'Writers Harvest' - A Literary Feast Helps Feed the Hungry
Drivers inching their way onto a Boston expressway one recent Friday were startled to see a thin, sandy-haired man standing at the side of the ramp, holding a cardboard sign that read: "Homeless family needs food. Please help."
Despite the poignancy of his plea, most cars ignored him. When one driver handed him several dollars, a smile flickered across his tired face. "Thank you very much, sir," he said earnestly. "God bless."
Passersby could only wonder about the circumstances that had brought this father to this expressway ramp and this act of desperation. A lost job? A mountain of bills? Whatever his sad story, he served as a brief public reminder that hunger remains a huge problem, largely invisible to those of us with full shopping carts and well-stocked larders.
By coincidence, the same week that the father was making his silent appeal, researchers at the Tufts University Center on Hunger, Poverty, and Nutrition Policy, in Medford, Mass., reported that 12 million American children go hungry or are threatened with hunger. Labeling the type of hunger most common in America "mild malnutrition," they warned about its long-term consequences for children's development.
Today, in an effort to put hunger higher on the national agenda, nearly 1,000 bookstores - 500 independents and 450 Barnes & Noble superstores - are staging an unusual literary benefit.
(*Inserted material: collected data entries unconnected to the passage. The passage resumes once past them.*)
import Literature.Probability.Percolation.InterfaceLoopClusters
import HarnessLib

/-!
# Interiors of two interface loops of one configuration are nested or disjoint (cells)

Crux `Summit.CriticalPhenomena.CardyFormulaZ2.Theses.CardyMagicRigidity.NestingRigidity`
(stmt-CriticalPhenomena-4835), line `markov-cascade-one-generation`, helper toward stub
`stub_oneGenerationZ2 : OneGenerationZ2` (S1, the one-generation factorisation on `ℤ²`).

For an interface loop `γ` of a bond configuration `ω` of `ℤ²` (`IsInterfaceLoop ω γ`) write
`W_γ = (loopCurve 1 0 γ).wind` and call a CELL (a lattice point `v`, drawn at `meshPoint 1 v`, or a
face `f`, drawn at its centre `faceCenter f`) INTERIOR to `γ` when `W_γ ≠ 0` there.  Cells are the
vertices of a connected graph whose edges are the corners `(v, f)` (coded `p : Site 2 × Fin 4`,
`v = p.1`, `f = cFace p`); across the corner of a dart of `γ` the winding number jumps by `1`
(`IsInterfaceLoop.wind_sub_wind_cFace`) and exactly one of the two cells is interior
(`IsInterfaceLoop.wind_cells`), across every other corner it does not jump.

**Theorem** (`interfaceLoop_cells_nested_or_disjoint`, registered helper).  For two interface loops
`γ₁, γ₂` of the SAME configuration, the sets of interior cells are nested or disjoint.

Proof (no Jordan curve theorem).  If the loops share a dart they have the same dart set (the orbit of
the successor map, `mem_zip_iff_exists_iterate`), hence the same jumps and the same cell windings.
Otherwise their dart sets are disjoint; walking along `γ₂` (consecutive darts share a cell) the
membership "both cells of the dart are interior to `γ₁`" is constant (`exists_dart_cells_iff`), and
symmetrically.  In each of the four cases a suitable Boolean combination of the two memberships is
preserved across every corner and vanishes far away; propagating it along the ray `v + ℕ e₀`
(`cells_empty_of_corner_iff`) empties it everywhere, which is the claimed inclusion / disjointness.
-/

noncomputable section

open Set Function

namespace Summit.CriticalPhenomena.CardyFormulaZ2.Cruxes.NestingRigidity.MarkovCascadeOneGeneration

open Literature.Probability.RandomPlanarGeometry Literature.Probability.Percolation
  Literature.Probability.LatticeModels

variable {ω ω₁ ω₂ : BondConfig (Site 2)} {γ γ₁ γ₂ : List MedialVertex}

/-! ## Rays of cells to infinity -/

/-- The face of the corner `(v, 0)` is the face with lower-left corner `v`. -/
theorem cFace_vertex_zero (v : Site 2) : cFace (v, 0) = v := by
  simp [cFace, faceAt, cornerOff]

/-- The face of the corner `(v + e₀, 1)` is again the face with lower-left corner `v`. -/
theorem cFace_add_single_zero_one (v : Site 2) : cFace (v + Pi.single 0 1, 1) = v := by
  simp [cFace, faceAt, cornerOff]

/-- **Ray propagation.** A property of cells that agrees across every corner and fails somewhere on
every eastward ray of lattice points `v + n e₀` fails at every cell. -/
theorem cells_empty_of_corner_iff {SV SF : Site 2 → Prop}
    (hc : ∀ p : Site 2 × Fin 4, SV p.1 ↔ SF (cFace p))
    (hfar : ∀ v : Site 2, ∃ n : ℕ, ¬ SV (v + Pi.single 0 (n : ℤ))) :
    (∀ v, ¬ SV v) ∧ ∀ f, ¬ SF f := by
  have hstep : ∀ v : Site 2, SV v ↔ SV (v + Pi.single 0 1) := fun v ↦ by
    rw [hc (v, 0), cFace_vertex_zero, hc (v + Pi.single 0 1, 1), cFace_add_single_zero_one]
  have hV : ∀ v, ¬ SV v := by
    intro v hv
    have hall : ∀ n : ℕ, SV (v + Pi.single 0 (n : ℤ)) := by
      intro n
      induction n with
      | zero => simpa using hv
      | succ n ih =>
        rw [Nat.cast_succ, Pi.single_add, ← add_assoc]
        exact (hstep _).1 ih
    obtain ⟨n, hn⟩ := hfar v
    exact hn (hall n)
  exact ⟨hV, fun f hf ↦ hV f ((hc (f, 0)).2 (by rwa [cFace_vertex_zero]))⟩

/-- Far out on an eastward ray of lattice points the winding number of `loopCurve 1 0 γ` vanishes. -/
theorem exists_wind_ray_eq_zero (γ : List MedialVertex) (v : Site 2) :
    ∃ N : ℕ, ∀ n : ℕ, N ≤ n →
      (loopCurve 1 0 γ).wind (meshPoint 1 (v + Pi.single 0 (n : ℤ))) = 0 := by
  obtain ⟨ρ, -, hfar, -⟩ := exists_radius_wind_ne_zero γ
  obtain ⟨N, hN⟩ := exists_nat_ge (ρ - v 0)
  refine ⟨N, fun n hn ↦ ?_⟩
  by_contra hne
  have h := hfar _ hne 0
  simp only [Pi.add_apply, Pi.single_eq_same, Int.cast_add, Int.cast_natCast] at h
  have hn' : (N : ℝ) ≤ n := by exact_mod_cast hn
  have := (le_abs_self ((v 0 : ℝ) + n)).trans_lt h
  linarith

/-- Two loops at once: far out on an eastward ray both winding numbers vanish. -/
theorem exists_wind_ray_eq_zero₂ (γ₁ γ₂ : List MedialVertex) (v : Site 2) :
    ∃ n : ℕ, (loopCurve 1 0 γ₁).wind (meshPoint 1 (v + Pi.single 0 (n : ℤ))) = 0 ∧
      (loopCurve 1 0 γ₂).wind (meshPoint 1 (v + Pi.single 0 (n : ℤ))) = 0 := by
  obtain ⟨N₁, h₁⟩ := exists_wind_ray_eq_zero γ₁ v
  obtain ⟨N₂, h₂⟩ := exists_wind_ray_eq_zero γ₂ v
  exact ⟨max N₁ N₂, h₁ _ (le_max_left _ _), h₂ _ (le_max_right _ _)⟩

/-! ## Jumps across corners -/

/-- Off the darts of the loop the winding number does not jump across a corner. -/
theorem wind_fst_eq_wind_cFace (h : IsInterfaceLoop ω γ) {p : Site 2 × Fin 4}
    (hp : (cSrc p, cTgt p) ∉ γ.zip (γ.rotate 1)) :
    (loopCurve 1 0 γ).wind (meshPoint 1 p.1) = (loopCurve 1 0 γ).wind (faceCenter (cFace p)) := by
  have := h.wind_sub_wind_cFace p
  rw [if_neg hp] at this
  omega

/-- Two interface loops of one configuration sharing a dart have the same darts. -/
theorem dart_iff_of_shared (h₁ : IsInterfaceLoop ω γ₁) (h₂ : IsInterfaceLoop ω γ₂)
    {p : Site 2 × Fin 4} (hp₁ : (cSrc p, cTgt p) ∈ γ₁.zip (γ₁.rotate 1))
    (hp₂ : (cSrc p, cTgt p) ∈ γ₂.zip (γ₂.rotate 1)) (q : Site 2 × Fin 4) :
    (cSrc q, cTgt q) ∈ γ₁.zip (γ₁.rotate 1) ↔ (cSrc q, cTgt q) ∈ γ₂.zip (γ₂.rotate 1) := by
  rw [h₁.mem_zip_iff_exists_iterate hp₁ q, h₂.mem_zip_iff_exists_iterate hp₂ q]

/-- Interface loops with the same darts have the same cell winding numbers (same jumps, both
vanishing far away). -/
theorem wind_cells_eq_of_dart_iff (h₁ : IsInterfaceLoop ω₁ γ₁) (h₂ : IsInterfaceLoop ω₂ γ₂)
    (hd : ∀ q : Site 2 × Fin 4,
      (cSrc q, cTgt q) ∈ γ₁.zip (γ₁.rotate 1) ↔ (cSrc q, cTgt q) ∈ γ₂.zip (γ₂.rotate 1)) :
    (∀ v : Site 2, (loopCurve 1 0 γ₁).wind (meshPoint 1 v) = (loopCurve 1 0 γ₂).wind (meshPoint 1 v)) ∧
      ∀ f : Site 2, (loopCurve 1 0 γ₁).wind (faceCenter f) = (loopCurve 1 0 γ₂).wind (faceCenter f) := by
  have key := cells_empty_of_corner_iff
    (SV := fun v ↦ (loopCurve 1 0 γ₁).wind (meshPoint 1 v) ≠ (loopCurve 1 0 γ₂).wind (meshPoint 1 v))
    (SF := fun f ↦ (loopCurve 1 0 γ₁).wind (faceCenter f) ≠ (loopCurve 1 0 γ₂).wind (faceCenter f))
    ?_ ?_
  · exact ⟨fun v ↦ not_ne_iff.1 (key.1 v), fun f ↦ not_ne_iff.1 (key.2 f)⟩
  · intro p
    have j₁ := h₁.wind_sub_wind_cFace p
    have j₂ := h₂.wind_sub_wind_cFace p
    by_cases hq : (cSrc p, cTgt p) ∈ γ₁.zip (γ₁.rotate 1)
    · rw [if_pos hq] at j₁
      rw [if_pos ((hd p).1 hq)] at j₂
      simp only [ne_eq]
      omega
    · rw [if_neg hq] at j₁
      rw [if_neg fun h ↦ hq ((hd p).2 h)] at j₂
      simp only [ne_eq]
      omega
  · intro v
    obtain ⟨n, hn₁, hn₂⟩ := exists_wind_ray_eq_zero₂ γ₁ γ₂ v
    exact ⟨n, fun h ↦ h (hn₁.trans hn₂.symm)⟩

/-- **Walking along a loop.** If the darts of `γ₂` avoid those of `γ₁`, then either every dart of
`γ₂` has both its cells interior to `γ₁`, or none has any: the membership is one Boolean `b`. -/
theorem exists_dart_cells_iff (h₁ : IsInterfaceLoop ω γ₁) (h₂ : IsInterfaceLoop ω γ₂)
    (hdis : ∀ q : Site 2 × Fin 4,
      (cSrc q, cTgt q) ∈ γ₂.zip (γ₂.rotate 1) → (cSrc q, cTgt q) ∉ γ₁.zip (γ₁.rotate 1)) :
    ∃ b : Prop, ∀ p : Site 2 × Fin 4, (cSrc p, cTgt p) ∈ γ₂.zip (γ₂.rotate 1) →
      ((loopCurve 1 0 γ₁).wind (meshPoint 1 p.1) ≠ 0 ↔ b) ∧
        ((loopCurve 1 0 γ₁).wind (faceCenter (cFace p)) ≠ 0 ↔ b) := by
  obtain ⟨p₀, hs, ht⟩ := h₂.exists_corner 0
  have hp₀ : (cSrc p₀, cTgt p₀) ∈ γ₂.zip (γ₂.rotate 1) := by
    rw [hs, ht]
    exact h₂.getElem_mod_mem_zip 0
  refine ⟨(loopCurve 1 0 γ₁).wind (meshPoint 1 p₀.1) ≠ 0, fun p hp ↦ ?_⟩
  obtain ⟨m, rfl⟩ := h₂.exists_eq_iterate hp₀ hp
  clear hp
  induction m with
  | zero =>
    refine ⟨Iff.rfl, ?_⟩
    rw [Function.iterate_zero, id_eq, ← wind_fst_eq_wind_cFace h₁ (hdis _ hp₀)]
  | succ m ih =>
    have hm1 : (cSrc ((nextCorner ω)^[m + 1] p₀), cTgt ((nextCorner ω)^[m + 1] p₀)) ∈
        γ₂.zip (γ₂.rotate 1) := (h₂.mem_zip_iterate_iff p₀ (m + 1)).2 hp₀
    rw [Function.iterate_succ_apply'] at hm1 ⊢
    obtain ⟨ihv, ihf⟩ := ih
    have hC := wind_fst_eq_wind_cFace h₁ (hdis _ hm1)
    by_cases ho : cTgt ((nextCorner ω)^[m] p₀) ∈ ω
    · have hf : cFace (nextCorner ω ((nextCorner ω)^[m] p₀)) = cFace ((nextCorner ω)^[m] p₀) :=
        cFace_nextCorner_of_mem ho
      refine ⟨?_, by rw [hf]; exact ihf⟩
      rw [hC, hf]
      exact ihf
    · have hv : (nextCorner ω ((nextCorner ω)^[m] p₀)).1 = ((nextCorner ω)^[m] p₀).1 := by
        rw [nextCorner_of_not_mem ho]
      refine ⟨by rw [hv]; exact ihv, ?_⟩
      rw [← hC, hv]
      exact ihv

/-! ## The cell trichotomy -/

/-- **Interior cells of two interface loops of one configuration are nested or disjoint**
(registered helper `interfaceLoop_cells_nested_or_disjoint` toward `stub_oneGenerationZ2`). -/
theorem interfaceLoop_cells_nested_or_disjoint : ∀ (ω : BondConfig (Site 2))
    (γ₁ γ₂ : List MedialVertex), IsInterfaceLoop ω γ₁ → IsInterfaceLoop ω γ₂ →
    ((∀ v : Site 2, (loopCurve 1 0 γ₁).wind (meshPoint 1 v) ≠ 0 →
        (loopCurve 1 0 γ₂).wind (meshPoint 1 v) ≠ 0) ∧
      ∀ f : Site 2, (loopCurve 1 0 γ₁).wind (faceCenter f) ≠ 0 →
        (loopCurve 1 0 γ₂).wind (faceCenter f) ≠ 0) ∨
    ((∀ v : Site 2, (loopCurve 1 0 γ₂).wind (meshPoint 1 v) ≠ 0 →
        (loopCurve 1 0 γ₁).wind (meshPoint 1 v) ≠ 0) ∧
      ∀ f : Site 2, (loopCurve 1 0 γ₂).wind (faceCenter f) ≠ 0 →
        (loopCurve 1 0 γ₁).wind (faceCenter f) ≠ 0) ∨
    ((∀ v : Site 2, (loopCurve 1 0 γ₁).wind (meshPoint 1 v) ≠ 0 →
        (loopCurve 1 0 γ₂).wind (meshPoint 1 v) = 0) ∧
      ∀ f : Site 2, (loopCurve 1 0 γ₁).wind (faceCenter f) ≠ 0 →
        (loopCurve 1 0 γ₂).wind (faceCenter f) = 0) := by
  intro ω γ₁ γ₂ h₁ h₂
  by_cases hshare : ∃ q : Site 2 × Fin 4,
      (cSrc q, cTgt q) ∈ γ₁.zip (γ₁.rotate 1) ∧ (cSrc q, cTgt q) ∈ γ₂.zip (γ₂.rotate 1)
  · -- shared dart: identical cell windings
    obtain ⟨q, hq₁, hq₂⟩ := hshare
    obtain ⟨hV, hF⟩ := wind_cells_eq_of_dart_iff h₁ h₂ (dart_iff_of_shared h₁ h₂ hq₁ hq₂)
    exact Or.inl ⟨fun v hv ↦ by rwa [← hV v], fun f hf ↦ by rwa [← hF f]⟩
  push Not at hshare
  obtain ⟨b₁, hb₁⟩ := exists_dart_cells_iff h₁ h₂ fun q hq hq' ↦ hshare q hq' hq
  obtain ⟨b₂, hb₂⟩ := exists_dart_cells_iff h₂ h₁ hshare
  -- off both loops' darts nothing jumps
  have hoff : ∀ p : Site 2 × Fin 4, (cSrc p, cTgt p) ∉ γ₁.zip (γ₁.rotate 1) →
      (cSrc p, cTgt p) ∉ γ₂.zip (γ₂.rotate 1) →
      (loopCurve 1 0 γ₁).wind (meshPoint 1 p.1) = (loopCurve 1 0 γ₁).wind (faceCenter (cFace p)) ∧
      (loopCurve 1 0 γ₂).wind (meshPoint 1 p.1) = (loopCurve 1 0 γ₂).wind (faceCenter (cFace p)) :=
    fun p d₁ d₂ ↦ ⟨wind_fst_eq_wind_cFace h₁ d₁, wind_fst_eq_wind_cFace h₂ d₂⟩
  by_cases hB₁ : b₁ <;> by_cases hB₂ : b₂
  · -- each loop inside the other: impossible unless both interiors are empty
    left
    have key := cells_empty_of_corner_iff
      (SV := fun v ↦ (loopCurve 1 0 γ₁).wind (meshPoint 1 v) ≠ 0 ∨
        (loopCurve 1 0 γ₂).wind (meshPoint 1 v) ≠ 0)
      (SF := fun f ↦ (loopCurve 1 0 γ₁).wind (faceCenter f) ≠ 0 ∨
        (loopCurve 1 0 γ₂).wind (faceCenter f) ≠ 0) ?_ ?_
    · exact ⟨fun v hv ↦ absurd (Or.inl hv) (key.1 v), fun f hf ↦ absurd (Or.inl hf) (key.2 f)⟩
    · intro p
      by_cases d₁ : (cSrc p, cTgt p) ∈ γ₁.zip (γ₁.rotate 1)
      · obtain ⟨hv, hf⟩ := hb₂ p d₁
        exact iff_of_true (Or.inr (hv.2 hB₂)) (Or.inr (hf.2 hB₂))
      by_cases d₂ : (cSrc p, cTgt p) ∈ γ₂.zip (γ₂.rotate 1)
      · obtain ⟨hv, hf⟩ := hb₁ p d₂
        exact iff_of_true (Or.inl (hv.2 hB₁)) (Or.inl (hf.2 hB₁))
      obtain ⟨e₁, e₂⟩ := hoff p d₁ d₂
      simp only [e₁, e₂]
    · intro v
      obtain ⟨n, hn₁, hn₂⟩ := exists_wind_ray_eq_zero₂ γ₁ γ₂ v
      exact ⟨n, fun h ↦ h.elim (fun h' ↦ h' hn₁) fun h' ↦ h' hn₂⟩
  · -- `γ₂` inside `γ₁`
    right; left
    have key := cells_empty_of_corner_iff
      (SV := fun v ↦ (loopCurve 1 0 γ₂).wind (meshPoint 1 v) ≠ 0 ∧
        (loopCurve 1 0 γ₁).wind (meshPoint 1 v) = 0)
      (SF := fun f ↦ (loopCurve 1 0 γ₂).wind (faceCenter f) ≠ 0 ∧
        (loopCurve 1 0 γ₁).wind (faceCenter f) = 0) ?_ ?_
    · exact ⟨fun v hv ↦ fun h0 ↦ key.1 v ⟨hv, h0⟩, fun f hf ↦ fun h0 ↦ key.2 f ⟨hf, h0⟩⟩
    · intro p
      by_cases d₁ : (cSrc p, cTgt p) ∈ γ₁.zip (γ₁.rotate 1)
      · obtain ⟨hv, hf⟩ := hb₂ p d₁
        exact iff_of_false (fun h ↦ hB₂ (hv.1 h.1)) fun h ↦ hB₂ (hf.1 h.1)
      by_cases d₂ : (cSrc p, cTgt p) ∈ γ₂.zip (γ₂.rotate 1)
      · obtain ⟨hv, hf⟩ := hb₁ p d₂
        exact iff_of_false (fun h ↦ hv.2 hB₁ h.2) fun h ↦ hf.2 hB₁ h.2
      obtain ⟨e₁, e₂⟩ := hoff p d₁ d₂
      simp only [e₁, e₂]
    · intro v
      obtain ⟨n, -, hn₂⟩ := exists_wind_ray_eq_zero₂ γ₁ γ₂ v
      exact ⟨n, fun h ↦ h.1 hn₂⟩
  · -- `γ₁` inside `γ₂`
    left
    have key := cells_empty_of_corner_iff
      (SV := fun v ↦ (loopCurve 1 0 γ₁).wind (meshPoint 1 v) ≠ 0 ∧
        (loopCurve 1 0 γ₂).wind (meshPoint 1 v) = 0)
      (SF := fun f ↦ (loopCurve 1 0 γ₁).wind (faceCenter f) ≠ 0 ∧
        (loopCurve 1 0 γ₂).wind (faceCenter f) = 0) ?_ ?_
    · exact ⟨fun v hv ↦ fun h0 ↦ key.1 v ⟨hv, h0⟩, fun f hf ↦ fun h0 ↦ key.2 f ⟨hf, h0⟩⟩
    · intro p
      by_cases d₁ : (cSrc p, cTgt p) ∈ γ₁.zip (γ₁.rotate 1)
      · obtain ⟨hv, hf⟩ := hb₂ p d₁
        exact iff_of_false (fun h ↦ hv.2 hB₂ h.2) fun h ↦ hf.2 hB₂ h.2
      by_cases d₂ : (cSrc p, cTgt p) ∈ γ₂.zip (γ₂.rotate 1)
      · obtain ⟨hv, hf⟩ := hb₁ p d₂
        exact iff_of_false (fun h ↦ hB₁ (hv.1 h.1)) fun h ↦ hB₁ (hf.1 h.1)
      obtain ⟨e₁, e₂⟩ := hoff p d₁ d₂
      simp only [e₁, e₂]
    · intro v
      obtain ⟨n, hn₁, -⟩ := exists_wind_ray_eq_zero₂ γ₁ γ₂ v
      exact ⟨n, fun h ↦ h.1 hn₁⟩
  · -- disjoint interiors
    right; right
    have key := cells_empty_of_corner_iff
      (SV := fun v ↦ (loopCurve 1 0 γ₁).wind (meshPoint 1 v) ≠ 0 ∧
        (loopCurve 1 0 γ₂).wind (meshPoint 1 v) ≠ 0)
      (SF := fun f ↦ (loopCurve 1 0 γ₁).wind (faceCenter f) ≠ 0 ∧
        (loopCurve 1 0 γ₂).wind (faceCenter f) ≠ 0) ?_ ?_
    · exact ⟨fun v hv ↦ not_ne_iff.1 fun h0 ↦ key.1 v ⟨hv, h0⟩,
        fun f hf ↦ not_ne_iff.1 fun h0 ↦ key.2 f ⟨hf, h0⟩⟩
    · intro p
      by_cases d₁ : (cSrc p, cTgt p) ∈ γ₁.zip (γ₁.rotate 1)
      · obtain ⟨hv, hf⟩ := hb₂ p d₁
        exact iff_of_false (fun h ↦ hB₂ (hv.1 h.2)) fun h ↦ hB₂ (hf.1 h.2)
      by_cases d₂ : (cSrc p, cTgt p) ∈ γ₂.zip (γ₂.rotate 1)
      · obtain ⟨hv, hf⟩ := hb₁ p d₂
        exact iff_of_false (fun h ↦ hB₁ (hv.1 h.1)) fun h ↦ hB₁ (hf.1 h.1)
      obtain ⟨e₁, e₂⟩ := hoff p d₁ d₂
      simp only [e₁, e₂]
    · intro v
      obtain ⟨n, hn₁, -⟩ := exists_wind_ray_eq_zero₂ γ₁ γ₂ v
      exact ⟨n, fun h ↦ h.1 hn₁⟩

end Summit.CriticalPhenomena.CardyFormulaZ2.Cruxes.NestingRigidity.MarkovCascadeOneGeneration

end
Called Writers Harvest: The National Reading, this fifth annual event to fight hunger will feature more than 2,000 authors reading from their works. Participants include former US poet laureate Rita Dove, Joyce Carol Oates, Ken Follett, John Grisham, and Amy Tan.
Bookstores will donate a percentage of the day's sales to Share Our Strength, a hunger relief organization. That group, in turn, will distribute money to soup kitchens, food banks, and local nutrition programs. Other proceeds will come from the sale of "Writers Harvest 2," an anthology of 18 short stories published specifically to benefit antihunger programs.
Last year, the event raised $138,000. This year's goal is $150,000. By any measure, that is a modest amount for the magnitude of the problem. But beyond money, Bill Shore, founder of Share Our Strength, hears in these authors' voices "a chorus raising awareness of the serious problem of hunger in America."
"Safety net," a phrase popular with politicians in the free-spending 1980s, has largely disappeared in the '90s. In its place is "self-sufficiency" - a worthy goal, to be sure. Yet child-advocacy groups warn that welfare reform, as currently framed, could increase the ranks of poor - and hungry -children by 1 million.
November is the month when economists begin forecasting holiday spending patterns. Early fingers testing the retail wind are predicting a strong buying season, especially for those in higher-income brackets. Yet it's also the month when charitable groups begin their urgent holiday appeals to give those in low-income (or no-income) families at least minimal holiday food. The Salvation Army terms its bell-ringing drive "a call for compassion."
Books traditionally offer food for the mind. But considering the wealth of ideas they contain, it's fitting that today, two weeks before Thanksgiving, bookstores are helping to feed the body as well. As Ms. Dove, who is chairing the National Reading, puts it, "Writers create new worlds with their words. Our hope is that Writers Harvest will help create a world without hunger."
That idealism may seem naive in a week when even international relief agencies cannot get available food supplies to hundreds of thousands of starving Rwandan refugees. But in a season when the cornucopia stands as a symbol of abundance, the poet's words offer hope that someday, in a land of plenty, parents will not be forced to choose between food and heat, children will not go to school without proper sustenance, and fathers will not need to beg for grocery money on a chilly urban expressway.